Les Régions demandent donc au Gouvernement de mettre immédiatement à profit cette opportunité pour sauver des milliers d’exploitations de la faillite et de la disparition.
L’attribution de ces aides devra se faire de la manière la plus transparente possible, en y associant les Conseils régionaux.

Régulation publique et gel de l’augmentation des quotas e 1 % par an :

Mais bien plus que des aides, c’est d’une véritable politique de régulation publique dont l’agriculture a besoin. Les Présidents de Région s’engagent à agir à Bruxelles, dans la mesure de leurs moyens, aux côtés d’autres régions européennes et de parlementaires européens, afin d’amener le Conseil et la Commission à reconsidérer leur position dogmatique sur la libéralisation des marchés agricoles. Ils demandent en particulier le gel de l’augmentation du quota laitier de 1% par an qui condamne les agriculteurs à être payés en dessous de leur prix de revient.
Réforme de la politique européenne de la pêche

Jean-Yves Le Drian, président du Conseil régional de Bretagne, Jacques Auxiette, président du Conseil régional des Pays de la Loire, François Maïtia, vice-président du Conseil régional d’Aquitaine ont présenté la contribution commune élaborée en réponse au Livre vert par les Régions Bretagne, Pays de la Loire, Aquitaine, Basse-Normandie et Poitou-Charentes.
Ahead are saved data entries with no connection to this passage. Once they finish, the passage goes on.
import Summits.Ventures.PercRepro.S2CoreSeventeenSplit

/-!
# PercRepro — S2: THE COLOOP STEP, SHARPENED (p7, gen 11; sub-claim S2)

The kit's coloop step `weighted_of_isColoop_scaled` (S2CoreSeventeenSplit) drops two terms of the identity
`#Y(p + 1, q + 1) = 2·#Y'(p, q + 1) + #{ρ' = p} + #{ρ' = q + 1}` (`midCount_eq_of_isColoop_q`, `' = M ＼ e`) and asks the scaled
cell `Φ/2 · #U' ≤ #Y'`. Both dropped terms are `≥ #U'` — a top set is a rank-`(q + 1)` set (`topCount_le_levelCount_bot`) and the
complement of a spanning set (`topCount_le_levelCount_top`) — so the scaled cell may be asked with `(Φ − 2)/2` in place of `Φ/2`:
**`weighted_of_isColoop_scaled_sharp`**. Iterated `c` times the weight becomes `Φ/2^c − 2 + 2^{1−c}` (**`weighted_of_isColoop_scaled_sharp_iter`**
spells out the two-coloop case: `(Φ − 6)/4`). At `Φ(15, 5) = 389/6` this moves the scaled cells' `K` from `16173` to
`16688` (one coloop) and `17822` (two) — the margin the coloop chains of `(15, 8)` / `(15, 9)` need (S2 v33 §R3⁗(r)(5)(c)).
Generic in `(p, q)`; nothing else of the kit changes. Axioms: standard.
-/

open scoped Matroid

namespace PercRepro

namespace ThmN

variable {α : Type}

/-- **The coloop step, scaled and sharpened**: `e` a coloop, `r(M) = p + 1`, `q + 1 < p`; if `M ＼ {e}` satisfies the scaled cell
with the weight `(Φ − 2)/2`, then `M` satisfies the weighted inequality with `Φ` at `(p + 1, q + 1)`. -/
theorem weighted_of_isColoop_scaled_sharp (M : Matroid α) [M.Finite] {e : α} (he : M.IsColoop e) {p q : ℕ}
    (hp : q + 1 < p) (hR : M.eRank = ((p + 1 : ℕ) : ℕ∞)) (Φ : ℚ)
    (h : (Φ - 2) / 2 * (Matroid.topCount (M ＼ {e}) p (q + 1) : ℚ) ≤ (Matroid.midCount (M ＼ {e}) p (q + 1) : ℚ)) :
    Φ * (Matroid.topCount M (p + 1) (q + 1) : ℚ) ≤ (Matroid.midCount M (p + 1) (q + 1) : ℚ) := by
  rw [Matroid.topCount_eq_of_isColoop_of_eRank he q hR, Matroid.midCount_eq_of_isColoop_q he hp]
  push_cast
  have h1 : (Matroid.topCount (M ＼ {e}) p (q + 1) : ℚ) ≤ (Matroid.levelCount (M ＼ {e}) p : ℚ) := by
    exact_mod_cast Matroid.topCount_le_levelCount_top p (q + 1)
  have h2 : (Matroid.topCount (M ＼ {e}) p (q + 1) : ℚ) ≤ (Matroid.levelCount (M ＼ {e}) (q + 1) : ℚ) := by
    exact_mod_cast Matroid.topCount_le_levelCount_bot p (q + 1)
  linarith [h, h1, h2]

/-- **Two coloops**: `e` a coloop of `M`, `f` a coloop of `M ＼ {e}`, `r(M) = p + 2`, `q + 1 < p`; the twice-scaled cell with the
weight `(Φ − 6)/4` on `M ＼ {e} ＼ {f}` gives the weighted inequality with `Φ` at `(p + 2, q + 1)`. -/
theorem weighted_of_isColoop_scaled_sharp_iter (M : Matroid α) [M.Finite] {e f : α} (he : M.IsColoop e)
    (hf : (M ＼ {e}).IsColoop f) {p q : ℕ} (hp : q + 1 < p) (hR : M.eRank = ((p + 2 : ℕ) : ℕ∞)) (Φ : ℚ)
    (h : (Φ - 6) / 4 * (Matroid.topCount ((M ＼ {e}) ＼ {f}) p (q + 1) : ℚ) ≤
      (Matroid.midCount ((M ＼ {e}) ＼ {f}) p (q + 1) : ℚ)) :
    Φ * (Matroid.topCount M (p + 2) (q + 1) : ℚ) ≤ (Matroid.midCount M (p + 2) (q + 1) : ℚ) := by
  have hR' : (M ＼ {e}).eRank = ((p + 1 : ℕ) : ℕ∞) := by
    have heE : e ∈ M.E := he.mem_ground
    have h1 : M.eRk ((M.E \ {e}) ∪ {e}) = M.eRk (M.E \ {e}) + ({e} : Set α).encard :=
      eRk_union_eq_of_subset_coloops Set.sdiff_subset (Set.singleton_subset_iff.2 he) Set.disjoint_sdiff_left
    rw [Set.sdiff_union_of_subset (Set.singleton_subset_iff.2 heE), ← Matroid.eRank_def, hR,
      Set.encard_singleton] at h1
    rw [Matroid.delete_eq_restrict, Matroid.eRank_restrict]
    have h2 : M.eRk (M.E \ {e}) + 1 = ((p + 1 : ℕ) : ℕ∞) + 1 := by
      rw [← h1]; push_cast; ring
    exact WithTop.add_right_cancel (by norm_num : (1 : ℕ∞) ≠ ⊤) h2
  have hinner := weighted_of_isColoop_scaled_sharp (M ＼ {e}) hf hp hR' ((Φ - 2) / 2)
    (by
      have e4 : ((Φ - 2) / 2 - 2) / 2 = (Φ - 6) / 4 := by ring
      rw [e4]; exact h)
  exact weighted_of_isColoop_scaled_sharp M he (by omega) (by rw [hR]) Φ hinner

end ThmN

end PercRepro
import Literature.MathematicalPhysics.QuantumFieldTheory.Balaban1983to89.B6CovTildeDecayV1
import Literature.MathematicalPhysics.QuantumFieldTheory.Balaban1983to89.B6Ineq2147TwoScaleV1B1
import Literature.MathematicalPhysics.QuantumFieldTheory.Balaban1983to89.B6Eq2143TwoScaleV1
import Literature.MathematicalPhysics.QuantumFieldTheory.Balaban1983to89.B6BlockDecayCalculus

/-!
# `Balaban1983to89.B6Ineq2148TwoScaleV1` — T. Bałaban, *Propagators and renormalization transformations for lattice gauge
# theories. II*, Commun. Math. Phys. **96** (1984) 223–250 [Balaban1984PropagatorsII], p. 249 **(2.148)**: *«This implies the same properties
# for C^ξ_□ with the corresponding bounds and a decay rate δ₄. For the operator C_□ we get |C_□(b, b′)| ≤ O(1)(L^jη)^{−d−2}
# e^{−δ₄(L^jη)^{−1}|b₋−b′₋|}, b, b′ ∈ 𝔅 ∩ □. (2.148)»* — THE EXPONENTIAL DECAY OF THE ENTRIES OF `(QGQ*)⁻¹` AND OF EVERY COMPRESSION
# `((QGQ*)↾_S)⁻¹`, FOR THE GENUINE TWO-SCALE DATA `tsV1` (`Λ′ ⊂ T^{(j+1)}` arbitrary), uniformly in the volume, in `j`, in `Λ′` and in the
# weights of [4]'s window — by *«the theory developed in Sect. 5 of [3]»* (the finite Combes–Thomas theorem `…B4Sect5Torus.inv_decay`)
# fed with (2.147) (`…B6Ineq2147TwoScaleV1B1.ineq2147_V1`) and the kernel decay of `QGQ*` (`…B6CovTildeDecayV1.kernel2147_decay_uniform`)

statement-level skeleton of published theorems with citation tags; proofs where landed; nothing here is a claim about the Yang–Mills mass gap

PDF held: `paper:balaban1984-cmp96-propagators-rt-ii` (journal page = PDF page + 222; pp. 248–249 [PDF 26–27] read AS IMAGES on the ×2 renders
`run/shared/lean/pub/pub-balaban/b2b-balaban-ref1/pages/1984-cmp96-propagators-rt-II/…-p026-x2.png`, `…-p027-x2.png`, 2026-08-22).

PRINT (verbatim, p. 248–249).  *"Keeping the same notations as before we consider the operators C_□ = ((QG_□Q*)↾_□)⁻¹, C = Σ_{□∈𝒟} h_□C_□h_□.
(2.143) At first let us investigate bounds on C_□. … ⟨B, (QG_□Q*)↾_□B⟩ ≥ γ₀‖B‖² (2.147) with a positive constant γ₀ depending on d and L only.
Of course we have also a similar bound from above and an exponential decay of a kernel of the operator in (2.147). This implies the same
properties for C^ξ_□ with the corresponding bounds and a decay rate δ₄. For the operator C_□ we get |C_□(b, b′)| ≤ O(1)(L^jη)^{−d−2}
e^{−δ₄(L^jη)^{−1}|b₋−b′₋|}, b, b′ ∈ 𝔅 ∩ □. (2.148)"*; p. 250: *"Now we may apply the theory developed in Sect. 5 of [3], especially we get
the exponential decay, and all the other properties, for [the inverse]"* («[3]» = [Balaban1983RegularityDecay], Sect. 5 Theorem p. 594:
a strictly positive symmetric operator with exponentially decaying kernel has an inverse with exponentially decaying kernel, on every
`Λ ⊂ Ω` — kernel-proved on an arbitrary finite index set with a pseudo-distance as `…B4Sect5Torus.inv_decay`/`inv_submatrix_decay`).

CITATION HEADER (lean-in-tree rule) — WHAT IS REPRODUCED.  Phase-2 file of the `lit-balaban` typed skeleton (HOME
`run/shared/lean/pub/lit-balaban/`), seat **p22 gen 17** (B6 fold owner r03, referee ref-4; lane = Sect. C on the concrete two-scale data `tsV1`).
SKELETON rows **B6.Eq2.148** (head `proved-existing`: the use-site reading `…B6Sect5Closed.ineq2148_weighted` over abstract cube data; THIS FILE =
the MODEL INSTANCE for the genuine two-scale operator `QGQ* = Q″Q_jΔ_a⁻¹Q_j*Q″*` of `tsV1`, no displayed hypothesis left) and **B6.Prop2.7**
((2.149) read at two levels: on a two-level nested family the global `(QGQ*)⁻¹` IS the whole-torus `C_□` bounded here — cell for r03).  IMPORTS BY
NAME, nothing restated: gen 8's `…B6Eq2143TwoScaleV1.QGQs_symm`/`isUnit_QGQs_V1` (p. 248 *«QGQ* is positive, hence the inverse is well defined»*),
gen 10's `…B6Ineq2147TwoScaleV1B1.ineq2147_V1` ((2.147) `γ₀‖x‖² ≤ ⟨x, QGQ*x⟩`), gen 12's `…B6CovTildeDecayV1.kernel2147_decay_uniform` (*«an exponential
decay of a kernel of the operator in (2.147)»*), pv09's `…B4Sect5Torus.inv_decay`/`inv_submatrix_decay`/`IsPseudoDist`/`SumBound`/`Hyp56`/`rate`
([3] Sect. 5 on a finite index set), gen 14's `…B6BlockDecayCalculus.torusDist_isPseudoDist`, gen 11's site-matrix dictionary `…B6Cov2110MatrixV1.siteMatrix_*` and torus metric `…B6Cov2110WeightV1.torusSupNorm_*`,
p03/p38's uniform torus sum `…B5Hk163TorusHolderRate.sum_exp_torusSupNorm_sub_rep_le`.

THIS FILE (positions of the indices `i ∈ 𝔅 = Λ^c ⊔ Λ′` as in gen 12: `p(o) = x_{o₋}` for a `Λ^c`-bond `o`, `p(c) = x̂(c₋)` the anchor of the block
`B(c₋)` for a `Λ′`-bond `c`; `ρ(i, i′) = |p(i) − p(i′)|_T` the torus sup-distance of `T^{(j)}`; `κ = c²/(η^{d+1}L^{2j})` the V1 normalisation):
* §1 (generic `ℓ²(ι)`): **`siteMatrix_inverse`** (the site matrix of `Ring.inverse T` is the inverse of the site matrix of a unit `T`),
  **`inner_single_inverse_single`** (`⟨e_x, T⁻¹e_{x′}⟩ = (M_T)⁻¹(x, x′)`), **`hyp56_siteMatrix`** ([3] (5.6) for the NORMALISED site matrix `c₀⁻¹M_T` from an
  operator lower bound `γ₀` and an entry bound `c₀e^{−δ₀ρ}`), **`inverse_entry_decay`** / **`inverse_submatrix_entry_decay`** — [3] Sect. 5 (5.7) AT OPERATOR
  LEVEL: `|⟨e_x, T⁻¹e_{x′}⟩| ≤ (2/γ₀)·e^{−δ₁ρ(x,x′)}` and the same for every compression `(M_T↾_S)⁻¹`, with `δ₁ = rate_K(γ₀/c₀, 1, δ₀)` SCALE-FREE (a
  function of the RATIO `γ₀/c₀`, of `δ₀` and of the lattice-sum profile `K` only);
* §2 (the index set `𝔅` of `tsV1`, placed over the unit torus `T^{(j)}` by the SITE MAP `i ↦ site(i)` — `o₋` for a `Λ^c`-bond `o`, the block anchor
  `x̂(c₋)` for a `Λ′`-bond `c` —, so that `ρ` is gen 14's torus pseudo-distance `…B6BlockDecayCalculus.torusDist_isPseudoDist` pulled back):
  **`rho_isPseudoDist`**, `pos_eq` (the position `rep(site i)` IS gen 12's `p(i)`), **`rho_sumBound`** (`Σ_{i′} e^{−aρ(i,i′)} ≤ 2(d+1)·K_{d+1}(a)`: at
  most `d + 1` indices of each kind per site, sites injective images of torus sites, `sum_exp_torusSupNorm_sub_rep_le`);
* §3 **`ineq2148_V1_of_kernel`** ((2.148) for `tsV1` from a displayed kernel bound of `QGQ*`, any `c ≠ 0`, weights `0 < w ≤ W`) and
  **`ineq2148_V1_uniform`**: for every `d + 1`, odd `L > 1`, `0 < a₀ ≤ a₁` THERE IS `δ₄ > 0` such that for every volume `(m, K)`, `c ≠ 0`, `j + 1 ≤ m + K`,
  `Λ′ ⊂ T^{(j+1)}`, weights `a₀κ ≤ w ≤ a₁κ` and all `i, i′ ∈ 𝔅`:
  `|⟨e_i, (QGQ*)⁻¹e_{i′}⟩| ≤ 2κ·(a₁(1 + L^{−(d+1)}) + 8(d+1)γ₁)(2 + 4L² + L^{d+3})·e^{−δ₄ρ(i,i′)}` — and **`ineq2148_V1_submatrix_uniform`**, the same bound
  with the same `δ₄` for the inverse of EVERY compression `(QGQ*)↾_S` along an injection `S ↪ 𝔅` (print's `C_□ = ((QG_□Q*)↾_□)⁻¹`, *"We put B equal to
  0 outside □"*).
THEOREMS ONLY (no definition, no `def … : Prop` fact); standard axioms.  HONEST SCOPE: entry bounds in the orthonormal basis `{e_i}` of `L²(𝔅)` of the
finite V1 model (`L` odd, centred blocks); positions/distances ours (`T^{(j)}` sup-metric; print: `(L^jη)^{−1}|b₋ − b′₋|`); the rate `δ₄` depends on
`d, L` and the weight RATIOS `a₀, a₁` (print: *"d and L only"* at `a = 1`); the prefactor `2/γ₀` carries the V1 normalisation `κ` (print's
`(L^jη)^{−d−2}` at the unit normalisation, cf. gen 10's `ineq2147_V1_printed`); `□` = any index subset (print: a cube); NOT summit progress.
Unit `lit-balaban-p22` (gen 17), 2026-08-22.
-/

noncomputable section
import Summits.RiemannHypothesis.RiemannHypothesis.Theorems.WeilTwoPrimeDeflE25OBase
import Summits.RiemannHypothesis.RiemannHypothesis.Theorems.WeilTwoPrimeDeflE25ODataPO29
import Literature.NumberTheory.LFunctions.WeilBlockRowsPZ
import Literature.NumberTheory.LFunctions.WeilBlockRowsFast
import Summits.RiemannHypothesis.RiemannHypothesis.Theorems.WeilLegendreBlocks136DataDn14
import HarnessLib

/-!
# Deflated two-prime certificate E25O: dominance of row 115 of `R = S''_odd(κ') − UᵀU` (factored data)

`WeilCert.checkDomRowPZ` with the materialized augmented block, the factored inverse `weilBlocks136Dn/weilBlocks136Ls` and the Bessel block, by `decide +kernel` row by row. Pure proof file.
-/

set_option linter.dupNamespace false

noncomputable section

namespace Summit.RiemannHypothesis.RiemannHypothesis.Theorems.EvenWinsBeyondArch

open Literature.NumberTheory.LFunctions

set_option maxHeartbeats 0 in
/-- Kernel check of the dominance of row 115 of `R` (odd block, certificate E25O). [folklore] -/
theorem checkDomRowF1_115_weilCertDeflE25O :
    weilCertDeflE25OBase.checkDomRowF weilCertDeflE25OPmO weilBlocks136Dn weilBlocks136Ls weilCertDeflE25OHpO weilCertDeflE25OKappa' 1 115 = true := by
  decide +kernel

/-- Kernel check of the dominance of row 115 of `R` (factored data), from the fast row. [folklore] -/
theorem checkDomRowPZ1_115_weilCertDeflE25O :
    weilCertDeflE25OBase.checkDomRowPZ weilCertDeflE25OPmO weilBlocks136Dn weilBlocks136Ls weilCertDeflE25OHpO weilCertDeflE25OKappa' 1 115 = true :=
  WeilCert.checkDomRowPZ_of_F (by decide) checkDomRowF1_115_weilCertDeflE25O

end Summit.RiemannHypothesis.RiemannHypothesis.Theorems.EvenWinsBeyondArch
Gouvernance multi-niveaux, gestion publique éco systémique de la ressource et politique maritime intégrée sont les principales attentes exprimées dans le document.

Les cinq régions maritimes de l’Ouest français représentent à ce jour près de 80% des ventes nationales des produits de la pêche et comptent parmi les régions européennes les plus actives, tant au niveau des activités de pêche que de conchyliculture. Elles apparaissent donc naturellement comme des interlocuteurs de premier plan dans le cadre d’une réforme durable de la politique commune de la pêche et de l’aquaculture (PCPA).

Afin de faire entendre leur voix, les cinq régions se sont regroupées pour présenter, en réponse au Livre vert -la consultation lancée par Bruxelles pour préparer la nouvelle politique européenne de la pêche et de l’aquaculture de 2012- une position commune sur cette réforme.
A travers cette contribution, les cinq régions, qui veilleront au maintien d’une politique commune de la pêche et de l’aquaculture convenablement dotée en outils financiers, ont souhaité délivrer plusieurs messages :

• la politique commune de la pêche et de l’aquaculture doit permettre une meilleure structuration de la filière avec un renforcement des organisations de producteurs et la protection des marchés intérieurs ;
• la gouvernance doit être maintenue à plusieurs niveaux tout en renforçant le rôle des Conseils consultatifs régionaux (CCR) et l’implication des Régions ;
• la PCPA doit donner lieu à une gestion éco systémique de la ressource, avec une répartition des quotas par pêcherie, à l’échelon le plus pertinent du bassin maritime. La ressource est un bien public qui doit rester sous contrôle public, sans privatisation des quotas ;
• la pêche et l’aquaculture ne peuvent être raisonnées que dans le cadre d’une politique maritime intégrée, car elles interagissent avec l’environnement économique, social et environnemental ;
• ces deux secteurs doivent pouvoir se moderniser par la formation des jeunes, le développement des bateaux du futur… en pleine cohérence avec une gestion durable de la ressource.